8.1. Case 1: On-Grid Operation of Microgrid, The Microgrid Is Connected to the Main Grid: Coordinated Control

Microgrid is on, and all control and coordination are performed on the Matlab platform.

In OpenDSS, for the power flow solution, daily load profiles for the grid and PV are disabled, and the control mode is set to off for regulators and capacitors. The Matlab platform is used for all management and coordination.

8.2. Case 2: On-Grid Operation of Microgrid, The Microgrid Is Connected to the Main Grid: Conventional Control

Microgrid is on, but conventionally locally controlled and not coordinated. It is called the base case.

Control mode is set to on for regulators and capacitors in OpenDSS. Load shapes for grid load and PV are still disabled here. Loads and current sources are updated according to each load shape for a day in Matlab.

8.3. Case 3: Off-Grid (Islanded) Operation of Microgrid. The Microgrid Is Separated from the Main Grid: Coordinated Control

The microgrid is off. All control and coordination are performed on the Matlab platform.

Load shapes for grid load and PV are disabled, and control mode is set to off for regulators and capacitors in OpenDSS. Matlab is used to handle each one.
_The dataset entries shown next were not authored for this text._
/-
Copyright (c) 2026 the pub-hodgecm-mathlib formalisation cell (harness21).  Prover seat hodgecm-mathlib-K2Liu-p01 (g6), Track B «K2-LIT»,
Road I organ (A-int)-fin, A2 «mixed-model equivariance of the Kudla–Rallis ∕ Ikeda map `r_w`», file A2a (LEAD F0P6-plan (g12) 07:27:52Z (b);
heads `K2/K2Liu-p01/g6/HEADS-A2-KudlaRallisMapEquivariance.K2Liu-p01-g6.md`).  KERNEL: theorems only.
-/
import Summits.HodgeConjecture.HodgeConjecture.Theorems.K2LiuKudlaRallisMapDefs          -- ★ β-2 p858271 `krPoint`, `krFun`, `krMap`
import Summits.HodgeConjecture.HodgeConjecture.Theorems.K2LiuFiberIntegralSubstitution   -- ★ p858287 fibre integrals under block-triangular substitutions
import HarnessLib

/-!
# Crux `HLiu418`, Track B road `K2_Liu`, Road I organ (A-int)-fin — A2a: EQUIVARIANCE OF THE KUDLA–RALLIS ∕ IKEDA MAP `r = krMap θ μ`
# under the slice-parabolic: substitutions, fibre-constant multipliers, and the Heisenberg group

Cell `hodgecm-mathlib`, crux item hLiu418 = `stmt-HodgeConjecture-24832`, route of record `HCCMUnconditional`; squad K2 ∕ K2Liu, prover K2Liu-p01 (g6).
THEOREMS ONLY (no `def`, no instance, no notation, no named fact, no `sorry`); lane `--supports stmt-HodgeConjecture-24832 --as helper`.

Setting of ★ β-2 `K2LiuKudlaRallisMapDefs`: a mixed-model frame `θ : X ≃ₜ ((β ⊕ γ) ⊕ α → F)` (kept block `β`, killed block `γ`, integrated block `α`), a measure
`μ` on the fibre `α → F`, the slice points `krPoint θ u a = θ⁻¹((u ⊔ 0) ⊔ a)` and the map `(r Φ)(u) = krFun θ μ Φ u = ∫ Φ (krPoint θ u a) dμ(a)` — at a finite
place `w` of the Road I sheet this is Ikeda's map `Ik(φ)(a) = ∫_{Y* ⊗ X′} φ(x, a, 0) dx` [GanQiuTakeda2014, §2.7], `r_w = krMap θ_w μ_w` (SIGS §A-int PIN (b)).
Its equivariance [GanQiuTakeda2014, §2.8: «the Ikeda map is `G_n × H_{r′}`-equivariant»] under everything that respects the slices is proved here GENERICALLY:

* §1 LINEAR CLAUSE `krFun_comp_of_slice` — a substitution `S` of `X` which is block lower-triangular on the slices,
  `θ (S (krPoint θ u a)) = (A u ⊔ 0) ⊔ (D a + c u)` (`D ∈ GL_α(K)`, base moved by any `A`, fibre sheared by any `c u`), costs the module `‖det D‖_K⁻¹`:
  `r (Φ ∘ S) (u) = ‖det D‖_K⁻¹ · (r Φ)(A u)` (★ p858287).  Instances: the Siegel Levi `M_Δ` of the doubled group (block diagonal), the Levi `GL(X′) × U(a′_w)` and
  the unipotent radical `N′` of the parabolic `P′_w = Stab_{U(V′_w)}(X′)` — ★ `leviOp` form `krFun_leviOp`.
* §2 CHARACTER CLAUSE `krFun_mul_of_sliceConst` — a multiplier constant along each slice comes out; ★ `unipotentOp` form `krFun_unipotentOp`
  (the Siegel unipotent radical `N_Δ`: `ψ(tr(b·Q(x)))` is constant on the slices because `X′` is isotropic and orthogonal to `a′_w`).
* §3 HEISENBERG CLAUSE `krFun_schrodinger` — for `θ` additive, `r` intertwines the Schrödinger operator of `h = ((x₀, y₀), t)` on `X` with the Schrödinger
  operator of `((u₀, y₀′), t)` on `F^β` as soon as `θ x₀ = (u₀ ⊔ 0) ⊔ a₀` (no `γ`-component) and `B (krPoint θ u a) y₀ = B_β u y₀′` (modulation constant on the
  slices): translations along the fibre and modulations trivial on the slices die — the characterisation of `Ik` as `id ⊗ λ`, `λ` the invariant functional of the
  Lagrangian `W ⊗ X′` [MoeglinVignerasWaldspurger1987, Chap. 2 II.6; Chap. 3 IV (modèles mixtes)].
* §4 the same at the Schwartz–Bruhat level for ★ `krMap θ μ` and ★ `schrodingerSB`.
NOT here: the Weyl-element ∕ Fourier clause (file A2b) and the instantiation at ★ β-1 `localSchrodingerDelta` (file A2c).  CAVEAT recorded in the heads memo (W3):
`r` is `P′_w`-equivariant, NOT `U(V′_w)`-invariant per `Φ`, not even after the Siegel–Weil section of `a′_w` (Weyl element of `U(V′_w)` as witness).

HONEST LABEL: HC_CM is proved only modulo the printed citations (2 remaining named inputs: hLiu418 = stmt-HodgeConjecture-24832, h413 = stmt-HodgeConjecture-24833)
until rung 0 closes; generic helper, closes no item.
References: [GanQiuTakeda2014] W. T. Gan, Y. Qiu, S. Takeda, Invent. Math. 198 (2014), §2.7–2.8, Prop. 4.3 (arXiv:1207.4709 pp. 9–10, 15–16); [KudlaRallis1994] §1;
[Ikeda1996] T. Ikeda, Compositio Math. 103 (1996) §1; [MoeglinVignerasWaldspurger1987] Chap. 2 I.4, II.6, Chap. 3 IV; [Weil1964] n° 11, n° 13; [WeilBNT1967] Ch. I §2 Prop. 2 Cor. 3.
-/

set_option autoImplicit false
set_option linter.dupNamespace false -- the mandated namespace repeats `HodgeConjecture.HodgeConjecture`

noncomputable section

open MeasureTheory MeasureTheory.Measure Matrix Topology
open scoped NNReal ENNReal
open Literature.NumberTheory.GaloisRepresentations.IsNonarchimedeanLocalField
open Literature.NumberTheory.Automorphic Literature.RepresentationTheory.HeisenbergGroup
open Summit.HodgeConjecture.HodgeConjecture.Cruxes.HLiu418.K2LiuLocalMatrixHaarChar
open Summit.HodgeConjecture.HodgeConjecture.Cruxes.HLiu418.K2LiuFiberIntegralSubstitution
open Summit.HodgeConjecture.HodgeConjecture.Cruxes.HLiu418.K2LiuKudlaRallisMapDefs

namespace Summit.HodgeConjecture.HodgeConjecture.Cruxes.HLiu418.K2LiuKudlaRallisMapEquivariance

/-! ## §0 Slice bookkeeping -/

section Slices

variable {X : Type*} [TopologicalSpace X] {F : Type*} [TopologicalSpace F] {α β γ : Type*}

/-- two slice points with the same frame coordinates are equal. [cite: KudlaRallis1994, §1] -/
theorem eq_krPoint_of_apply_eq [Zero F] (θ : X ≃ₜ ((β ⊕ γ) ⊕ α → F)) {x : X} {u : β → F} {a : α → F}
    (h : θ x = Sum.elim (Sum.elim u 0) a) : x = krPoint θ u a := by
  rw [krPoint_eq, ← h, Homeomorph.symm_apply_apply]

omit [TopologicalSpace F] in
/-- frame coordinates add blockwise: `((u ⊔ 0) ⊔ a) + ((u₀ ⊔ 0) ⊔ a₀) = ((u + u₀) ⊔ 0) ⊔ (a + a₀)`. [folklore] -/
theorem sumElim_sumElim_zero_add [AddZeroClass F] (u u₀ : β → F) (a a₀ : α → F) :
    Sum.elim (Sum.elim u (0 : γ → F)) a + Sum.elim (Sum.elim u₀ (0 : γ → F)) a₀ = Sum.elim (Sum.elim (u + u₀) 0) (a + a₀) := by
  ext i
  rcases i with (b | j) | i
  · rfl
  · exact zero_add 0
  · rfl

/-- for an ADDITIVE frame, translating a slice point by `x₀` with `θ x₀ = (u₀ ⊔ 0) ⊔ a₀` moves to the slice point over `u + u₀` with fibre coordinate `a + a₀`.
[cite: KudlaRallis1994, §1] -/
theorem krPoint_add [AddZeroClass F] [Add X] (θ : X ≃ₜ ((β ⊕ γ) ⊕ α → F)) (hθ : ∀ x x' : X, θ (x + x') = θ x + θ x')
    {x₀ : X} {u₀ : β → F} {a₀ : α → F} (hx₀ : θ x₀ = Sum.elim (Sum.elim u₀ 0) a₀) (u : β → F) (a : α → F) :
    krPoint θ u a + x₀ = krPoint θ (u + u₀) (a + a₀) :=
  eq_krPoint_of_apply_eq θ (by rw [hθ, apply_krPoint, hx₀, sumElim_sumElim_zero_add])

end Slices

/-! ## §1 The linear clause: block lower-triangular substitutions on the slices -/

section Linear

variable {X : Type*} [TopologicalSpace X] {K : Type*} [Field K] [ValuativeRel K] [TopologicalSpace K] [IsNonarchimedeanLocalField K]
  [MeasurableSpace K] [BorelSpace K] [SecondCountableTopology K] {α β γ : Type*} [Fintype α] [DecidableEq α]
  [MeasurableSpace (α → K)] [BorelSpace (α → K)] (θ : X ≃ₜ ((β ⊕ γ) ⊕ α → K)) (μ : Measure (α → K)) [μ.IsAddHaarMeasure]

/-- **LINEAR CLAUSE OF THE KUDLA–RALLIS ∕ IKEDA MAP**: if a substitution `S : X → X` maps the slice over `u` affinely onto the slice over `A u`,
`θ (S (krPoint θ u a)) = (A u ⊔ 0) ⊔ (D a + c u)` with `D ∈ GL_α(K)`, then `r (Φ ∘ S) (u) = ‖det D‖_K⁻¹ · (r Φ)(A u)` (`μ` any Haar measure on `K^α`; the module of
`a ↦ D a` is `‖det D‖_K`, ★ `addEquivAddHaarChar_mulVec_eq_normAbs`).  Covers the Siegel Levi `M_Δ` of the doubled group and the Levi and unipotent radical of
`P′_w = Stab_{U(V′_w)}(X′)` acting linearly in the doubling-polarised model. [cite: GanQiuTakeda2014, §2.8] [cite: KudlaRallis1994, §1] [cite: WeilBNT1967, Ch. I §2 Prop. 2 Cor. 3] -/
theorem krFun_comp_of_slice (S : X → X) (A : (β → K) → (β → K)) (c : (β → K) → (α → K)) (D : Matrix α α K) (hD : IsUnit D.det)
    (hS : ∀ (u : β → K) (a : α → K), θ (S (krPoint θ u a)) = Sum.elim (Sum.elim (A u) 0) (D *ᵥ a + c u)) (Φ : X → ℂ) (u : β → K) :
    krFun θ μ (Φ ∘ S) u = ((normAbs K D.det)⁻¹ : ℝ≥0) • krFun θ μ Φ (A u) := by
  -- the Borel σ-algebra carried as an instance hypothesis IS the product σ-algebra (second countability): align the instances (as in ★ p858287)
  have hms : ‹MeasurableSpace (α → K)› = MeasurableSpace.pi :=
    (BorelSpace.measurable_eq (α := α → K)).trans (@BorelSpace.measurable_eq (α → K) _ MeasurableSpace.pi _).symm
  subst hms
  obtain ⟨L, hL⟩ := exists_continuousAddEquiv_mulVec D hD
  have h1 : ∀ a : α → K, (Φ ∘ S) (krPoint θ u a) = (Φ ∘ θ.symm) (Sum.elim (Sum.elim (A u) (0 : γ → K)) (L a + c u)) := fun a => by
    rw [Function.comp_apply, Function.comp_apply, hL, ← hS u a, Homeomorph.symm_apply_apply]
  unfold krFun
  simp_rw [h1]
  rw [integral_sumElim_comp_continuousAddEquiv_add μ (Φ ∘ θ.symm) (Sum.elim (A u) (0 : γ → K)) L (c u)]
  congr 2
  · convert addEquivAddHaarChar_mulVec_eq_normAbs D hD L hL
8.4. Case 4: Off-Grid (Islanded) Operation of Microgrid. The Microgrid Is Separated from the Main Grid: Conventional Control

Microgrid is off but conventionally locally controlled and not coordinated. It is called the base case.

Control mode is set to on for regulators and capacitors in OpenDSS. Load shapes for grid load and PV are still disabled here. Loads and current sources are updated according to each load shape for a day in Matlab.
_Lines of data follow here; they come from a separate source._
import Mathlib
import Summits.PneNP.PneNP.Theorems.SfmBlExistsAux

/-!
# The remainder package with MACHINE-FEASIBLE parameters and RATIONAL thresholds — line «sfm-bl»
(MACHINE-PLAN M3/M5; PROOF-SFM-BL §6 (B))

FRONTIER F-N1c; nothing here bears on P vs NP.

`SfmBl.remainder_package` (prover-2, `SfmBlExistsAux`) instantiates Prop. 7 with the walk exponent
`ℓ = 2^{N+6}` and `t₀ = 2^{N+5}+N` (`N` = number of pieces) and returns the threshold `A₁ = 10(Nρ_R^ℓ+1)`
existentially — enough for the EXISTENCE of a certified signing, but useless for the polynomial-time signing:
the machine enumerates closed walks of length `ℓ` (cost `≈ #legs·L^{ℓ-1}`) and sub-pairs of spots of size
`≤ t₀` (`2^{t₀}` of them), so `ℓ` and `t₀` must be `O(log N)`, and it compares values of the potential
`F = tr/A₁ + ê/((6/5)(Q₀+1))`, so `A₁` must be RATIONAL (`ρ_R = 100γ_sp(log₂(L/γ_sp)+1)` is not).

`remainder_package_fp` is the same package with
* PARAMETRIC `b, j, t₀` under the three arithmetic side conditions the machine can meet with
  `b, 2^{j+1}, t₀ = O(log N)`:  `N ≤ 2^b`,  `20·N ≤ 2^{2^{j+1}}`,  `2·2^{j+1} + 2b ≤ 10(t₀+1)`
  (walk exponent `ℓ = 2^{j+2}`, the shape `cutCertified_of_greedy` wants);
* the RATIONAL stand-in `ρ̄ = 2^60/20 ≥ ρ_R` (`sfmBl_rho_le`): threshold `A₁ = 10(N·ρ̄^ℓ + 1) ∈ ℚ`, radius
  `r = √2·ρ̄`, and the four outputs `0 < A₁`, `A₁ ≤ r^ℓ`, `Σ_T tr(A_T^ℓ) ≤ 2^m·A₁/10`, `N·r/2 ≤ 0.32·m`.
`sfmBl_budget_fp` then closes the budget hypothesis `hbudget` of `cutCertified_of_greedy`
(`N·r/2 + Σ_s e_s/30 + (6/5)(Q₀+1) ≤ m` from `Σ_s e_s ≤ 3m`, `Q₀ ≤ 24m·L⁻¹⁰`, `m ≥ 2^60`).
-/

namespace Summit.PneNP.PneNP.Theorems.SfmBl

open Matrix Finset BigOperators
open Summit.PneNP.PneNP.Theorems.CandCutNorm

/-- **REMAINDER PACKAGE, FP FORM** (parametric `O(log N)` exponents, rational threshold).  See the module
docstring. -/
theorem remainder_package_fp {α β E : Type} [Fintype α] [Fintype β] [DecidableEq α] [DecidableEq β]
    [Fintype E] {m n : ℕ} (src : E → α) (dst : E → β) (out : E → Fin m)
    (hout : ∀ j : Fin m, (Finset.univ.filter fun e => out e = j).card ≤ 3)
    (hdeg₁ : ∀ i, (Finset.univ.filter fun e => src e = i).card ≤ 2 ^ 60)
    (hdeg₂ : ∀ k, (Finset.univ.filter fun e => dst e = k).card ≤ 2 ^ 60)
    (G : SimpleGraph (α ⊕ β)) [DecidableRel G.Adj] (hG : ∀ e, G.Adj (Sum.inl (src e)) (Sum.inr (dst e)))
    (hGdeg : ∀ x, G.degree x ≤ 2 ^ 60)
    (hn : 1 ≤ n) (hm : 2 ^ 60 * n ≤ m)
    (hN1 : 1 ≤ Fintype.card α + Fintype.card β)
    (hN : ((Fintype.card α : ℝ) + Fintype.card β) ≤ 2 * n + 1 + 6 * m / 2 ^ 60)
    (b j t₀ : ℕ) (hNb : Fintype.card α + Fintype.card β ≤ 2 ^ b)
    (hj : 20 * (Fintype.card α + Fintype.card β) ≤ 2 ^ (2 ^ (j + 1)))
    (ht : 2 * 2 ^ (j + 1) + 2 * b ≤ 10 * (t₀ + 1))
    (hsparse : ∀ (W₁ : Finset α) (W₂ : Finset β),
      (G.induce {x | Sum.elim (fun i => i ∈ W₁) (fun j => j ∈ W₂) x}).Connected →
      W₁.card + W₂.card ≤ t₀ →
      ((Finset.univ.filter fun e => src e ∈ W₁ ∧ dst e ∈ W₂).card : ℝ)
        ≤ (60 * Real.sqrt (6000 * 2 ^ 60)) * Real.sqrt ((W₁.card : ℝ) * (W₂.card : ℝ)))
    (M : (Fin m → Bool) → Matrix α β ℝ)
    (hM : ∀ T i k, M T i k = ∑ e ∈ Finset.univ.filter (fun e => src e = i ∧ dst e = k),
      ((boolSign (T (out e)) : ℤ) : ℝ)) :
    0 < 10 * (((Fintype.card α : ℝ) + Fintype.card β) * ((2 : ℝ) ^ 60 / 20) ^ (2 ^ (j + 2)) + 1) ∧
    10 * (((Fintype.card α : ℝ) + Fintype.card β) * ((2 : ℝ) ^ 60 / 20) ^ (2 ^ (j + 2)) + 1)
        ≤ (Real.sqrt 2 * ((2 : ℝ) ^ 60 / 20)) ^ (2 ^ (j + 2)) ∧
    (∑ T : Fin m → Bool, ((Matrix.fromBlocks (0 : Matrix α α ℝ) (M T) (M T)ᵀ (0 : Matrix β β ℝ))
          ^ (2 ^ (j + 2))).trace
        ≤ 2 ^ m * (10 * (((Fintype.card α : ℝ) + Fintype.card β) * ((2 : ℝ) ^ 60 / 20) ^ (2 ^ (j + 2))
            + 1) / 10)) ∧
    ((Fintype.card α : ℝ) + Fintype.card β) * (Real.sqrt 2 * ((2 : ℝ) ^ 60 / 20)) / 2 ≤ 0.32 * m := by
  classical
  set N : ℕ := Fintype.card α + Fintype.card β with hNdef
  have hNreal : (N : ℝ) = (Fintype.card α : ℝ) + Fintype.card β := by rw [hNdef]; push_cast; ring
  rw [← hNreal]
  have hL2 : (2 : ℝ) ≤ (2 : ℝ) ^ 60 := by norm_num
  have hL0 : (0 : ℝ) < (2 : ℝ) ^ 60 := by positivity
  have hγ'0 : 0 ≤ Real.sqrt (6000 * 2 ^ 60) := Real.sqrt_nonneg _
  have hγ'L := sfmBl_gamma'_sq_ge
  have hγγ := sfmBl_gamma'_le_gammasp
  have hγsp0 : 0 < 60 * Real.sqrt (6000 * 2 ^ 60) := lt_of_lt_of_le (by norm_num) sfmBl_two_le_gammasp
  have hγspL := sfmBl_gammasp_le_L
  have hρL := sfmBl_rho_le
  have hρ1 := sfmBl_one_le_rho
  set ρ : ℝ := 100 * ((60 * Real.sqrt (6000 * 2 ^ 60))
      * (Real.logb 2 ((2 : ℝ) ^ 60 / (60 * Real.sqrt (6000 * 2 ^ 60))) + 1)) with hρdef
  set ρb : ℝ := (2 : ℝ) ^ 60 / 20 with hρbdef
  have hρρb : ρ ≤ ρb := by rw [hρdef, hρbdef]; linarith
  have hρ1' : 1 ≤ ρ := by rw [hρdef]; linarith
  have hρ0 : 0 ≤ ρ := by linarith
  have hρb0 : 0 ≤ ρb := hρ0.trans hρρb
  have hρb1 : 1 ≤ ρb := hρ1'.trans hρρb
  set k : ℕ := 2 ^ (j + 1) with hkdef
  have hℓ : 2 ^ (j + 2) = 2 * k := by rw [hkdef, pow_succ]; ring
  rw [hℓ]
  -- Prop. 7 in the leg model, with the small `t₀`
  have hL₀ : ((2 ^ 60 : ℕ) : ℝ) ≤ (2 : ℝ) ^ 60 := by norm_num
  have h7 := sum_trace_pow_le_legs src dst out hout hdeg₁ hdeg₂ hL2 hL₀ G hG hGdeg hL₀ hγ'0 hγ'L hγγ
    hγsp0 hγspL t₀ hsparse M hM k
  rw [← hρdef, ← hNreal] at h7
  -- the numerics
  have hN0 : (0 : ℝ) ≤ N := Nat.cast_nonneg _
  have hN1' : (1 : ℝ) ≤ N := by exact_mod_cast hN1
  have hNb' : (N : ℝ) ≤ 2 ^ b := by exact_mod_cast hNb
  have ht' : 2 * k + 2 * b ≤ 10 * (t₀ + 1) := by rw [hkdef]; exact ht
  have hjunk := four_N_sq_pow_mul_inv_le_one hL2 hN0 hNb' ht'
  have hj' : 20 * (N : ℝ) ≤ 2 ^ k := by rw [hkdef]; exact_mod_cast hj
  have h20 := twenty_N_pow_le hρb0 hj'
  have hpow : ρ ^ (2 * k) ≤ ρb ^ (2 * k) := pow_le_pow_left₀ hρ0 hρρb _
  have hNρb : 1 ≤ (N : ℝ) * ρb ^ (2 * k) := by
    have : (1 : ℝ) ≤ ρb ^ (2 * k) := one_le_pow₀ hρb1
    nlinarith
  refine ⟨by positivity, by linarith, ?_, ?_⟩
  · -- the averaged trace bound
    refine h7.trans ?_
    have h2m : (0 : ℝ) ≤ 2 ^ m := by positivity
    have hj2 := mul_le_mul_of_nonneg_left hjunk h2m
    have hp2 : (2 : ℝ) ^ m * ((N : ℝ) * ρ ^ (2 * k)) ≤ 2 ^ m * ((N : ℝ) * ρb ^ (2 * k)) :=
      mul_le_mul_of_nonneg_left (mul_le_mul_of_nonneg_left hpow hN0) h2m
    have e : (2 : ℝ) ^ m * (10 * ((N : ℝ) * ρb ^ (2 * k) + 1) / 10)
        = 2 ^ m * ((N : ℝ) * ρb ^ (2 * k)) + 2 ^ m * 1 := by ring
    rw [e]
    exact add_le_add hp2 hj2
  · -- the remainder budget
    have hn' : (2 : ℝ) ^ 60 * n ≤ m := by exact_mod_cast hm
    exact remainder_budget_le hL0 hn hn' (le_of_eq hρbdef) hN0 (by rw [hNreal]; exact hN)

/-- THE BUDGET of `cutCertified_of_greedy` for the FP constants: `N·r/2 ≤ 0.32m`, spot sizes `Σ_s e_s ≤ 3m`,
`0 ≤ Q₀ ≤ 24m·(2^60)⁻¹⁰`, and `m ≥ 2^60` give `N·r/2 + Σ_s e_s/30 + (6/5)(Q₀+1) ≤ m`. -/
theorem sfmBl_budget_fp {m : ℕ} {Nr S Q₀ : ℝ} (hm : (2 : ℝ) ^ 60 ≤ m) (h1 : Nr ≤ 0.32 * m)
    (hS : S ≤ 3 * m) (hQ₀ : Q₀ ≤ 24 * m * (((2 : ℝ) ^ 60) ^ 10)⁻¹) :
    Nr + S / 30 + 6 / 5 * (Q₀ + 1) ≤ m := by
  have hm0 : (0 : ℝ) ≤ m := le_trans (by positivity) hm
  have hinv : (((2 : ℝ) ^ 60) ^ 10)⁻¹ ≤ (24000 : ℝ)⁻¹ := by
    apply inv_anti₀ (by norm_num) (by norm_num)
  have hQ : Q₀ ≤ m / 1000 := by
    refine hQ₀.trans ?_
    calc 24 * (m : ℝ) * (((2 : ℝ) ^ 60) ^ 10)⁻¹ ≤ 24 * (m : ℝ) * (24000 : ℝ)⁻¹ :=
          mul_le_mul_of_nonneg_left hinv (by positivity)
      _ = m / 1000 := by ring
  have h2 : (2 : ℝ) ^ 60 ≥ 4 := by norm_num
  linarith

end Summit.PneNP.PneNP.Theorems.SfmBl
Details regarding each case simulation and comparison are presented in the next section.

9. Test Results

The HS algorithm is successfully applied on the MatlabR22b version. The running time for a day pattern is recorded as an example for both the microgrid’s on-grid and off-grid operations, as shown in Figure 5.

The PC specifications are as follows:

Intel Core i7-8550U CPU @ 1.80 GHz, 16 GB RAM, 64-bit operating system.

As seen from Figure 5, the elapsed time range was between 19 and 30 s. This work could be either used for planning or real-time applications due to its considerably fast running time.

The elapsed time varies more when the microgrid is on-grid than off-grid, even with coordinated control. The inverter operation of the PV circuit may cause these variations.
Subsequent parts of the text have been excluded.